Towards Faithful Explanations for Text Classification with Robustness Improvement and Explanation Guided Training
Dongfang Li, Baotian Hu, Qingcai Chen, Shan He
TL;DR
REGEX addresses the fragility and misalignment of explanations in text classification by coupling robustness enhancement with explanation-guided training. It employs VAT and input gradient regularization to stabilize predictions, and uses Integrated Gradients to mask low-salience tokens while aligning model attention with attribution via KL-divergence terms. Across six datasets and multiple attribution methods, REGEX consistently improves faithfulness metrics (sufficiency and comprehensiveness) and robustness of explanations, while preserving or matching end-to-end task performance, including select-then-predict FRESH configurations.

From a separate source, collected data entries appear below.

import Mathlib
import HarnessLib

/-!
# Linear differential equations with holomorphic coefficients on a star-shaped domain:
# global holomorphic solutions through a prescribed value at the star centre, and uniqueness

Topic `Analysis/ODE`. The classical theorem (Coddington–Levinson, *Theory of Ordinary Differential Equations* (1955),
Ch. 3 §7 "Linear systems in the complex domain"; Hille, *Lectures on Ordinary Differential Equations* (1969), Ch. 2–3):
a linear system `F′(z) = A(z) F(z) + b(z)` with `A` (operator-valued) and `b` holomorphic on a simply connected domain
`U ⊂ ℂ` has, for every `z₀ ∈ U` and `v₀`, a unique holomorphic solution on ALL of `U` with `F(z₀) = v₀` — no shrinking of
the domain, in contrast with the nonlinear Cauchy theorem. We prove it for STAR-SHAPED open `U` (star-convex with respect
to `z₀`), which is what transport along rays needs, by Picard iteration along the rays from `z₀` (the textbook proof):
* `hasDerivAt_rayPrimitive` — for `H` holomorphic on `U`, the ray primitive `z ↦ (z − z₀) • ∫₀¹ H(z₀ + t(z − z₀)) dt` has
  complex derivative `H` on `U` (differentiation under the integral sign + the fundamental theorem of calculus on the ray);
* `norm_rayPrimitive_le` — the Picard estimate `‖H‖ ≤ C tⁿ` along the ray ⟹ `‖ray primitive‖ ≤ ‖z − z₀‖ C/(n+1)`;
* `exists_holomorphic_linearODE_of_starConvex` — EXISTENCE: `F = v₀ + Σₙ Dₙ`, `D₀` the ray primitive of `A v₀ + b`,
  `Dₙ₊₁` that of `A Dₙ`, `‖Dₙ(z)‖ ≤ C Mⁿ ‖z − z₀‖ⁿ⁺¹/(n+1)!` on cones over small balls, so the series converges locally
  uniformly, is holomorphic (`Complex.differentiableOn_tsum_of_summable_norm`) and may be differentiated termwise;
* `linearODE_unique_of_starConvex` — UNIQUENESS among functions satisfying the equation on `U` with the same value at `z₀`
  (Grönwall along each ray, `ODE_solution_unique_of_mem_Icc_right`); `existsUnique_…` packages both;
* `hasDerivAt_linearODE_comp_path` — restriction to a real `C¹` path `γ` in `U`: `(F ∘ γ)′ = γ′ • (A (γ s) (F (γ s)) + b (γ s))`
  (chain rule), the form in which real-variable estimates along contours consume the solution.
Everything is proved; no definitions, no named facts; `E` is any complex Banach space (`A : ℂ → E →L[ℂ] E`).
References: E. A. Coddington, N. Levinson, *Theory of Ordinary Differential Equations*, McGraw–Hill (1955), Ch. 1 §3
(Picard iterates), Ch. 3 §7, Thm. 7.1 [CoddingtonLevinson1955]; E. Hille, *Lectures on Ordinary Differential Equations*,
Addison–Wesley (1969), Ch. 2–3 [Hille1969].
-/

noncomputable section

open Set Metric Filter MeasureTheory intervalIntegral
open scoped Topology Nat NNReal

namespace Literature.Analysis.ODE

variable {E : Type*} [NormedAddCommGroup E] [NormedSpace ℂ E] [CompleteSpace E]

/-! ## Rays of a star-shaped set -/

/-- Points of the ray `z₀ + t (z − z₀)`, `0 ≤ t ≤ 1`, of a set star-convex with respect to `z₀` lie in the set. [folklore] -/
theorem ray_mem_of_starConvex {U : Set ℂ} {z₀ z : ℂ} (hst : StarConvex ℝ z₀ U) (hz : z ∈ U) {t : ℝ}
    (ht : t ∈ Icc (0 : ℝ) 1) : z₀ + (t : ℂ) * (z - z₀) ∈ U := by
  have h := hst.add_smul_sub_mem hz ht.1 ht.2
  rwa [Complex.real_smul] at h

/-- The ray of a ray is a ray: `z₀ + s ((z₀ + t (z − z₀)) − z₀) = z₀ + (s t)(z − z₀)`. [folklore] -/
theorem complexRay_comp (z₀ z : ℂ) (s t : ℝ) :
    z₀ + (s : ℂ) * (z₀ + (t : ℂ) * (z - z₀) - z₀) = z₀ + ((s * t : ℝ) : ℂ) * (z - z₀) := by
  push_cast; ring

/-- The real path `t ↦ z₀ + t (z − z₀)` has derivative `z − z₀`. [folklore] -/
theorem hasDerivAt_complexRay (z₀ z : ℂ) (t : ℝ) :
    HasDerivAt (fun s : ℝ => z₀ + (s : ℂ) * (z - z₀)) (z - z₀) t := by
  have h : HasDerivAt (fun s : ℝ => (s : ℂ)) 1 t := Complex.ofRealCLM.hasDerivAt
  simpa using (h.mul_const (z - z₀)).const_add z₀

/-- In the endpoint: `w ↦ z₀ + t (w − z₀)` has complex derivative `t`. [folklore] -/
theorem hasDerivAt_complexRay_endpoint (z₀ : ℂ) (t : ℝ) (w : ℂ) :
    HasDerivAt (fun w : ℂ => z₀ + (t : ℂ) * (w - z₀)) (t : ℂ) w := by
  simpa using (((hasDerivAt_id w).sub_const z₀).const_mul (t : ℂ)).const_add z₀

/-- A compact neighbourhood of the ray inside the open set: for `z ∈ U` there are `δ > 0` and a compact `K ⊆ U` such that
every ray point `z₀ + t (w − z₀)`, `t ∈ [0, 1]`, `‖w − z‖ ≤ δ`, lies in `K`. [folklore] -/
theorem exists_compact_ray_nhds {U : Set ℂ} {z₀ z : ℂ} (hU : IsOpen U) (hst : StarConvex ℝ z₀ U) (hz : z ∈ U) :
    ∃ δ : ℝ, 0 < δ ∧ ∃ K : Set ℂ, IsCompact K ∧ K ⊆ U ∧
      ∀ w : ℂ, dist w z ≤ δ → ∀ t ∈ Icc (0 : ℝ) 1, z₀ + (t : ℂ) * (w - z₀) ∈ K := by
  set K₀ : Set ℂ := (fun t : ℝ => z₀ + (t : ℂ) * (z - z₀)) '' Icc (0 : ℝ) 1 with hK₀
  have hK₀c : IsCompact K₀ := isCompact_Icc.image (by fun_prop)
  have hK₀U : K₀ ⊆ U := by
    rintro _ ⟨t, ht, rfl⟩
    exact ray_mem_of_starConvex hst hz ht
  obtain ⟨δ, hδ, hδU⟩ := hK₀c.exists_cthickening_subset_open hU hK₀U
  refine ⟨δ, hδ, cthickening δ K₀, hK₀c.cthickening, hδU, fun w hw t ht => ?_⟩
  refine Metric.mem_cthickening_of_dist_le _ (z₀ + (t : ℂ) * (z - z₀)) _ _ ⟨t, ht, rfl⟩ ?_
  rw [dist_eq_norm] at hw ⊢
  have : z₀ + (t : ℂ) * (w - z₀) - (z₀ + (t : ℂ) * (z - z₀)) = (t : ℂ) * (w - z) := by ring
  rw [this, norm_mul, Complex.norm_real, Real.norm_eq_abs, abs_of_nonneg ht.1]
  calc t * ‖w - z‖ ≤ 1 * ‖w - z‖ := mul_le_mul_of_nonneg_right ht.2 (norm_nonneg _)
    _ ≤ δ := by rw [one_mul]; exact hw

The work highlights a meaningful link between model robustness and explanation fidelity and outlines practical directions for building trustworthy NLP systems, while noting limitations in PLM diversity and evaluation scope.
Abstract
Feature attribution methods highlight the important input tokens as explanations to model predictions, which have been widely applied to deep neural networks towards trustworthy AI. However, recent works show that explanations provided by these methods face challenges of being faithful and robust. In this paper, we propose a method with Robustness improvement and Explanation Guided training towards more faithful EXplanations (REGEX) for text classification. First, we improve model robustness by input gradient regularization technique and virtual adversarial training. Secondly, we use salient ranking to mask noisy tokens and maximize the similarity between model attention and feature attribution, which can be seen as a self-training procedure without importing other external information. We conduct extensive experiments on six datasets with five attribution methods, and also evaluate the faithfulness in the out-of-domain setting. The results show that REGEX improves fidelity metrics of explanations in all settings and further achieves consistent gains based on two randomization tests. Moreover, we show that using highlight explanations produced by REGEX to train select-then-predict models results in comparable task performance to the end-to-end method.